I really appreciate all the feedback I received last week and if any of you have some good shoot ideas, let me know.

4.5 Months After Irene

On the beach between National and Edwards, an emergency lane marker stands over the remnants of the brick and cinder-block walls that failed to hold the sea back

 Behind the empty lot next to the Allegria, where the sea wall burst flooding the street, a new lumber wall hovers over the sand.  Take a look at this photo taken as the storm hits shows the sea after it pushed through the former wall.  And here’s another view.

 The Lifeguard Shack: after being pushed off of its foundation, and then returned with the help of a crane, it’s in desperate need of a paint job.  See how it looked hours after the storm here

 Without a leg to stand on

 One of the shack’s shutters swings ajar

 After a much needed renovation, the new bathrooms at National Blvd were short-lived as they quickly became flooded and buried when Irene hit weeks later.  Now they sit boarded up and more buried than ever.

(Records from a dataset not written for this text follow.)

import Mathlib
import Literature.MathematicalPhysics.QuantumFieldTheory.Balaban1983to89.B9Thm314
import Literature.MathematicalPhysics.QuantumFieldTheory.Balaban1983to89.B9FromB6

/-!
# `Balaban1983to89.B9Thm314Unrestricted` — [Balaban1985BackgroundPropagators] Theorem 3.14 (pp. 426–427): the typed reading WITHOUT the printed
# localisation restriction «y, y′ ∈ Ω^{(k)}» (`B9.Thm314Printed`, the `t314` field of the DAG leaf `DagBinding.B9LeafX`) FOLLOWS from the printed,
# restricted reading (`B9Thm314.Thm314SupOn`, the sup part of the leaf's `t314loc` field) — kernel-checked bookkeeping, [folklore] arithmetic

B9 = T. Bałaban, *Propagators for lattice gauge theories in a background field*, Commun. Math. Phys. **99** (1985) 389–434
[Balaban1985BackgroundPropagators] (journal page = PDF page + 388).  p. 426 [PDF 38]: *"Let us take localizations determined by points
y, y′ ∈ Ω^{(k)} …"*; Theorem 3.14: *"If we take a pair of operators constructed for the two sequences {Ω_j}, {Ω′_j}, then their difference satisfies
all the inequalities characteristic for operators of the considered type, with the additional factor exp(−δ₀d(y, y′, Ω)),
d(y, y′, Ω) = inf_{y₁∈Ωᶜ∩T^{(k)}}(|y − y₁| + |y₁ − y′|) (3.154) on the right-hand sides."*

CONTEXT (YM-PLAN Track A, DAG node N06, seat `pub-ymgap-dag-n06-a`; the located TYPED-LEAF FLAG of the N06 dossier §7, pub-ymgap INBOX
[DAGN06A-G0-FLAG-T314] ∕ lit-balaban [DESK-ANSWER N06]): the leaf field `B9LeafX.numbered.t314 : B9.Thm314Printed …` reads Theorem 3.14 (i) WITHOUT
the printed restriction y, y′ ∈ Ω^{(k)} (`B9Thm314.thm314Printed_iff_supOn_univ`) and (ii) with an M-UNIFORM constant ∕ rate.  THIS MODULE SETTLES
PART (i) OF THE FLAG IN THE KERNEL: the unrestricted reading is NOT stronger than the restricted one modulo two located inputs a pin supplies —
(β) the PLAIN characteristic sup bound for the difference operator WITHOUT the extra factor (at Bałaban's objects: Theorem 3.1 for each of the two
operators and the triangle inequality — the difference of two operators each obeying (3.42) obeys (3.42) with the constant doubled), and
(γ) the GEOMETRY OF (3.154) OFF THE RESTRICTION: if y or y′ is not a point of Ω^{(k)}, then d(y, y′, Ω) ≤ d(y, y′) + r for a fixed r (a site of 𝔅 outside
Ω^{(k)} lies outside Ω — Λ_j ⊂ Ω_j ∖ Ω_{j+1} ⊂ Ωᶜ for j < k, Λ_k ∖ Ω^{(k)} ⊂ Ωᶜ — so the infimum in (3.154) may be taken at the `k`-lattice point y₁ of
its own `k`-block, |y − y₁| ≤ r∕2, and |y₁ − y′| ≤ |y₁ − y| + |y − y′| ≤ r∕2 + d(y, y′) since the lattice distance is dominated by the multiscale
distance d of [4] (2.46), `B9Thm314.LocData.Laws`; on the tree's flat model: `B9Thm314GpFlatTorusGeometry.blk_mem_OmegaC`, `dOmega_le`).  Given
(β), (γ) and the model signs, `Thm314SupOn` (restricted, M-uniform) ⇒ `Thm314Printed` (unrestricted, M-uniform) with δ₀ ↦ min(δ₀, ½δ₁) and
B₀ ↦ max(B₀, B₁e^{δ₀′r}) — constants still functions of the input constants only, so PART (ii) OF THE FLAG (M-uniformity of the adjusted δ₀, the
content of `B9Thm314.Thm314SupDep` vs `Thm314SupOn`, GAPS G-B9-08 ∕ G-B9-19 ∕ G-pv05-1) IS UNTOUCHED and remains the only typing-strength question
on `t314` ∕ `t314loc`.

WHAT IS PROVED (kernel; no `sorry`; nothing of [B9] asserted — every analytic input is a displayed hypothesis of printed shape):
* (private) `exp_split_offRestriction` — the arithmetic e^{−δ₁d} ≤ e^{δ′r}·e^{−δ′d}·e^{−δ′d_Ω} for 2δ′ ≤ δ₁, d ≥ 0, d_Ω ≤ d + r;
* (private) `mono_twoFactor` — weakening of a bound c·p·e^{−δd}·e^{−δd_Ω}·m in the constant and the rate;
* `thm314Printed_of_supOn` — `Thm314SupOn` + (β) + (γ) + signs ⇒ `B9.Thm314Printed`;
* `thm314Printed_of_local` — the same from the leaf's local reading `B9Thm314.Thm314LocalPrinted` (via `B9Thm314.supOn_of_local`).

HONEST FRAMING: typing-strength bookkeeping for one field of the N06 leaf; count-neutral; N06 NOT discharged; nothing continuum ∕ ℝ⁴ ∕ OS ∕ mass-gap ∕
Clay.
-/

namespace Literature.MathematicalPhysics.QuantumFieldTheory.Balaban1983to89.B9Thm314Unrestricted

open Literature.MathematicalPhysics.QuantumFieldTheory.Balaban1983to89.B9
open Literature.MathematicalPhysics.QuantumFieldTheory.Balaban1983to89.B9Thm314

/-! ## §1 Arithmetic -/

/-- Off the restriction: a plain decay e^{−δ₁d(y,y′)} pays for the extra factor e^{−δ′d(y,y′,Ω)} at half the rate and the constant e^{δ′r}, as soon
as d(y, y′, Ω) ≤ d(y, y′) + r. [folklore] -/
private theorem exp_split_offRestriction {δ δ₁ d dΩ r : ℝ} (hδ : 0 ≤ δ) (h2 : 2 * δ ≤ δ₁) (hd : 0 ≤ d) (hΩ : dΩ ≤ d + r) :
    Real.exp (-(δ₁ * d)) ≤ Real.exp (δ * r) * (Real.exp (-(δ * d)) * Real.exp (-(δ * dΩ))) := by
  rw [← Real.exp_add, ← Real.exp_add]
  apply Real.exp_le_exp.2
  nlinarith [mul_nonneg (sub_nonneg.2 h2) hd, mul_nonneg hδ (sub_nonneg.2 hΩ)]

/-- Weakening of a bound of the shape q ≤ c·p·e^{−δt}·e^{−δu}·m in the constant (c ≤ c′) and the rate (δ′ ≤ δ), for p, m, t, u ≥ 0. [folklore] -/
private theorem mono_twoFactor {q c c' p δ δ' t u m : ℝ} (h : q ≤ c * p * Real.exp (-(δ * t)) * Real.exp (-(δ * u)) * m)
    (hc : c ≤ c') (hc' : 0 ≤ c') (hp : 0 ≤ p) (hm : 0 ≤ m) (hδ : δ' ≤ δ) (ht : 0 ≤ t) (hu : 0 ≤ u) :
    q ≤ c' * p * Real.exp (-(δ' * t)) * Real.exp (-(δ' * u)) * m := by
  refine h.trans ?_
  have e1 : Real.exp (-(δ * t)) ≤ Real.exp (-(δ' * t)) := B9FromB6.decay_mono hδ ht
  have e2 : Real.exp (-(δ * u)) ≤ Real.exp (-(δ' * u)) := B9FromB6.decay_mono hδ hu
  have h1 : c * p ≤ c' * p := mul_le_mul_of_nonneg_right hc hp
  have h2 : c * p * Real.exp (-(δ * t)) ≤ c' * p * Real.exp (-(δ' * t)) :=
    mul_le_mul h1 e1 (Real.exp_nonneg _) (mul_nonneg hc' hp)
  have h3 : c * p * Real.exp (-(δ * t)) * Real.exp (-(δ * u)) ≤ c' * p * Real.exp (-(δ' * t)) * Real.exp (-(δ' * u)) :=
    mul_le_mul h2 e2 (Real.exp_nonneg _) (mul_nonneg (mul_nonneg hc' hp) (Real.exp_nonneg _))
  exact mul_le_mul_of_nonneg_right h3 hm

/-! ## §2 The unrestricted reading from the restricted one -/

section Statement

variable {I : Type} {c35 : ℝ} {geo : I → Geometry} {bg : I → Backgrounds}
  {Kdiff : ∀ i, KernelFamily (geo i) (bg i)} {OmK : ∀ i, (geo i).Site → Prop}
  {dOmega : ∀ i, (geo i).Site → (geo i).Site → ℝ}

/-- **Theorem 3.14 typed WITHOUT the localisation restriction (`B9.Thm314Printed`, M-uniform sup reading) ⇐ the printed RESTRICTED reading
(`Thm314SupOn`, M-uniform)**, given: the model signs of the lattice quantities (3.39)–(3.41) (`B9FromB6.ModelSigns`) and `d(y, y′, Ω) ≥ 0`;
(γ) the located geometric input — off the restriction the distance (3.154) exceeds the multiscale distance by at most `r`; (β) the PLAIN
characteristic sup bound (3.42) for the difference operator with no extra factor, under thresholds of the same kind (at Bałaban's objects: Theorem 3.1
for both operators + triangle inequality).  Constants: M₅ ↦ max, a₀ ↦ min, δ₀ ↦ min(δ₀, ½δ₁), B₀ ↦ max(B₀, B₁e^{δ₀′r}). [cite: Balaban1985BackgroundPropagators, Thm 3.14 (3.154) pp.426–427 (bookkeeping: restricted ⇒ unrestricted typed reading)] -/
theorem thm314Printed_of_supOn (S : ∀ i, B9FromB6.ModelSigns (geo i)) (hΩ : ∀ (i : I) (y y' : (geo i).Site), 0 ≤ dOmega i y y')
    (r : ℝ) (hgeo : ∀ (i : I) (y y' : (geo i).Site), ¬ (OmK i y ∧ OmK i y') → dOmega i y y' ≤ (geo i).dist y y' + r)
    (hOn : Thm314SupOn c35 geo bg Kdiff OmK dOmega)
    (hplain : ∃ M₁ δ₁ a₁ B₁ : ℝ, 0 < M₁ ∧ 0 < δ₁ ∧ 0 < a₁ ∧ 0 < B₁ ∧
      ∀ i : I, M₁ ≤ (geo i).M → ∀ α₀ : ℝ, 0 < α₀ → (geo i).M * α₀ ≤ a₁ →
        ∀ U : (bg i).Cfg, (bg i).Reg335 c35 α₀ U → IneqSupF (Kdiff i) B₁ δ₁ (fun _ => True) (fun _ _ => 1) U) :
    Thm314Printed c35 geo bg Kdiff dOmega := by
  obtain ⟨M₅, δ, a₀, B, hM5, hδ, ha0, hB, H⟩ := hOn
  obtain ⟨M₁, δ₁, a₁, B₁, hM1, hδ1, ha1, hB1, H1⟩ := hplain
  have hδ' : 0 < min δ (δ₁ / 2) := lt_min hδ (half_pos hδ1)
  have hδ'δ : min δ (δ₁ / 2) ≤ δ := min_le_left _ _
  have h2δ' : 2 * min δ (δ₁ / 2) ≤ δ₁ := by linarith [min_le_right δ (δ₁ / 2)]
  refine ⟨max M₅ M₁, min δ (δ₁ / 2), min a₀ a₁, max B (B₁ * Real.exp (min δ (δ₁ / 2) * r)), lt_max_of_lt_left hM5, hδ',
    lt_min ha0 ha1, lt_max_of_lt_left hB, ?_⟩
  intro i hMi α₀ hα hMa U hU n lam y y' hs
  have hpref : 0 ≤ pref4 ((geo i).len y) n := B9FromB6.pref4_nonneg (B9FromB6.len_nonneg (S i) y) n
  have hsup : 0 ≤ (geo i).supNorm lam := (S i).supNorm_nonneg lam
  have hd : 0 ≤ (geo i).dist y y' := (S i).dist_nonneg y y'
  have hB' : 0 ≤ max B (B₁ * Real.exp (min δ (δ₁ / 2) * r)) := le_trans hB.le (le_max_left _ _)
  by_cases hyy : OmK i y ∧ OmK i y'
  · -- on the restriction: Theorem 3.14 as printed, rate weakened
    have h := H i (le_trans (le_max_left _ _) hMi) α₀ hα (le_trans hMa (min_le_left _ _)) U hU n lam y y' hyy.1 hyy.2 hs
    exact mono_twoFactor h (le_max_left _ _) hB' hpref hsup hδ'δ hd (hΩ i y y')
  · -- off the restriction: the plain bound pays for the extra factor through (γ)
    have h := H1 i (le_trans (le_max_right _ _) hMi) α₀ hα (le_trans hMa (min_le_right _ _)) U hU n lam y y' trivial trivial hs
    have key := exp_split_offRestriction hδ'.le h2δ' hd (hgeo i y y' hyy)
    have hBB : B₁ * Real.exp (min δ (δ₁ / 2) * r) ≤ max B (B₁ * Real.exp (min δ (δ₁ / 2) * r)) := le_max_right _ _
    calc (Kdiff i).e n U lam y
        ≤ B₁ * pref4 ((geo i).len y) n * Real.exp (-(δ₁ * (geo i).dist y y')) * 1 * (geo i).supNorm lam := h
      _ ≤ B₁ * pref4 ((geo i).len y) n * (Real.exp (min δ (δ₁ / 2) * r) *
            (Real.exp (-(min δ (δ₁ / 2) * (geo i).dist y y')) * Real.exp (-(min δ (δ₁ / 2) * dOmega i y y')))) * 1 *
            (geo i).supNorm lam := by
          apply mul_le_mul_of_nonneg_right _ hsup
          apply mul_le_mul_of_nonneg_right _ zero_le_one
          exact mul_le_mul_of_nonneg_left key (mul_nonneg hB1.le hpref)
      _ = B₁ * Real.exp (min δ (δ₁ / 2) * r) * pref4 ((geo i).len y) n * Real.exp (-(min δ (δ₁ / 2) * (geo i).dist y y')) *
            Real.exp (-(min δ (δ₁ / 2) * dOmega i y y')) * (geo i).supNorm lam := by ring
      _ ≤ max B (B₁ * Real.exp (min δ (δ₁ / 2) * r)) * pref4 ((geo i).len y) n * Real.exp (-(min δ (δ₁ / 2) * (geo i).dist y y')) *
            Real.exp (-(min δ (δ₁ / 2) * dOmega i y y')) * (geo i).supNorm lam := by
          apply mul_le_mul_of_nonneg_right _ hsup
          apply mul_le_mul_of_nonneg_right _ (Real.exp_nonneg _)
          apply mul_le_mul_of_nonneg_right _ (Real.exp_nonneg _)
          exact mul_le_mul_of_nonneg_right hBB hpref

/-- **The same from the leaf's LOCAL reading** `B9Thm314.Thm314LocalPrinted` (sup + L² + Hölder entries on the restriction; the `t314loc` field of
`DagBinding.B9LeafX`): its sup part (`B9Thm314.supOn_of_local`) together with (β), (γ) and the signs gives the unrestricted `B9.Thm314Printed`
(the `t314` field) — so at a pin supplying (β) and (γ) the field `t314` carries no content beyond `t314loc` except the M-uniformity question it
shares with it. [cite: Balaban1985BackgroundPropagators, Thm 3.14 (3.154) pp.426–427 (bookkeeping)] -/
theorem thm314Printed_of_local (S : ∀ i, B9FromB6.ModelSigns (geo i)) (hΩ : ∀ (i : I) (y y' : (geo i).Site), 0 ≤ dOmega i y y')
    (r : ℝ) (hgeo : ∀ (i : I) (y y' : (geo i).Site), ¬ (OmK i y ∧ OmK i y') → dOmega i y y' ≤ (geo i).dist y y' + r)
    (hloc : Thm314LocalPrinted c35 geo bg Kdiff OmK dOmega)
    (hplain : ∃ M₁ δ₁ a₁ B₁ : ℝ, 0 < M₁ ∧ 0 < δ₁ ∧ 0 < a₁ ∧ 0 < B₁ ∧
      ∀ i : I, M₁ ≤ (geo i).M → ∀ α₀ : ℝ, 0 < α₀ → (geo i).M * α₀ ≤ a₁ →
        ∀ U : (bg i).Cfg, (bg i).Reg335 c35 α₀ U → IneqSupF (Kdiff i) B₁ δ₁ (fun _ => True) (fun _ _ => 1) U) :
    Thm314Printed c35 geo bg Kdiff dOmega :=
  thm314Printed_of_supOn S hΩ r hgeo (supOn_of_local hloc) hplain

end Statement

end Literature.MathematicalPhysics.QuantumFieldTheory.Balaban1983to89.B9Thm314Unrestricted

 At the beach entrance to the Allegria, the high water mark is still visible

 By New York Ave, the lifeguard station and snack shack were nearly destroyed.  October’s rapid push to rebuild their decks seems to have been abandoned as sand piles on the lumber.  Take a look at how it stood the morning Irene hit

 The west snack shack without any decking.

 After a blitz of sawing and hammering, now the new deck just waits.

 One of the many ramps destroyed by the storm surge.

 After Kelly Slater and Quiksilver rushed to rebuild the Magnolia playground, little has been done by the City.

 What once was a colorful, child-painted mosaic wall, now is open and exposed to the ocean

 Two colorfully-painted mosaic tiles sit buried in the rubble under the boardwalk.  These should be saved and used in a new wall.

Operation Shack Save – Total Success

Today, Bay Crane came down to the beach with two heavy lift cranes, and in a professional manner cleaned up the most notable, and nationally-televised, bit of Irene damage.

Operation Shack Save started after Irene decided to do some  beach remodeling.  In front of a crowd of about 20 onlookers, Shack Save was completed successfully.  In what seemed like about 10 minutes of actual lifting, the two cranes worked in tandem to lift the Lifeguard Shack, rotate it, then slowly traverse it back to its restored foundation.  There were a few minutes of fine tuning as they took the tension off the cranes and brought the shack to its home (of course until the next hurricane comes through).

Great job to all involved.  I’m sure the LB Lifeguards are ecstatic that their summer home is back, and will soon be fully restored.  

Lots of pictures below.

Getting ready for the lift – don’t cross the streams

Moving around to hook to the steel beams under the shack

And we’re airborne

Moving it like its a toy


Tandem crane work

And starting to put it down


The strongest dude in Long Beach, pulling the shack back to its foundation


Great view of the fun on a sunny day

And its done – minus some additional cleanup

Throw on a fresh coat of paint, and we’re back

 And to remember, this was the shack minutes after the storm surge hit

As it stood the evening after Irene hit, and where it would stay for 41 days


Operation Shack Save on Hold

After Irene decided to remodel our lovely beach, the Lifeguard Shack has not been the same.

I’ve got to say, with the Shack now situated where it’s been for a month, I’ve sort of gotten used to it.  Further, I love walking by and seeing people come down to the boardwalk and pose for a picture in front of it.  During the Quiksilver Pro, the tourists loved the “color” that it added to Long Beach, and its off axis alignment turns it into a landmark like the leaning Tower of Pisa

In early September, crews brought a monster crane in and ran a steel girder underneath the Shack, but according to what I’ve heard, from the position the crane was in, they could not effectively move the shack back to its foundation.

The current plan that I’ve learned is that they are working to bring the crane back, but this time situate it on the beach in an area that was not available due to the Quiksilver Pro construction.  From there, they should be able to quickly move the Shack back to its former home.

With the extreme high tide this week from the full moon, I wouldn’t be surprised if they wait till next week.  You don’t want a multi-ton crane sinking into wet sand.  I’ll update if I hear more, and if you spot the crane on the beach, let me know.

Operation Shack Save Begins (LB Lifeguard Recovery)

The few, the proud, the tan, the Long Beach Lifeguards.

Today, armed with shovels and truck, they begin what will be one hell of a process, moving the Lifeguard Shack back to its semi-permanent home, hence forth known as Operation Shack Save.

Why is the Lifeguard shack moved 30 feet over?  Perhaps you missed that stormy weather this weekend.  Please refer to this video to refresh your memory.

The Lifeguards spent all day yesterday salvaging their 24 towers (all were unbelievably recovered), setting up temporary Lifeguard stands, and cleaning everything in the Lifeguard shed under the boardwalk that was covered in muck.

The big work will be “moving” the shack back to its home as Paul Gillespie defiantly stated moments after the shack was knocked around by Irene.

You can watch his comments here

Special comment, Paul Gillespie is awesome and my hero.  Lifeguard shack nearly gets demolished by Irene, and he’s out on the boardwalk minutes later during a full on hurricane, still wearing a tank top and not even acknowledging sustained 60MPH wind.  I’m surprised he didn’t go for a quick swim.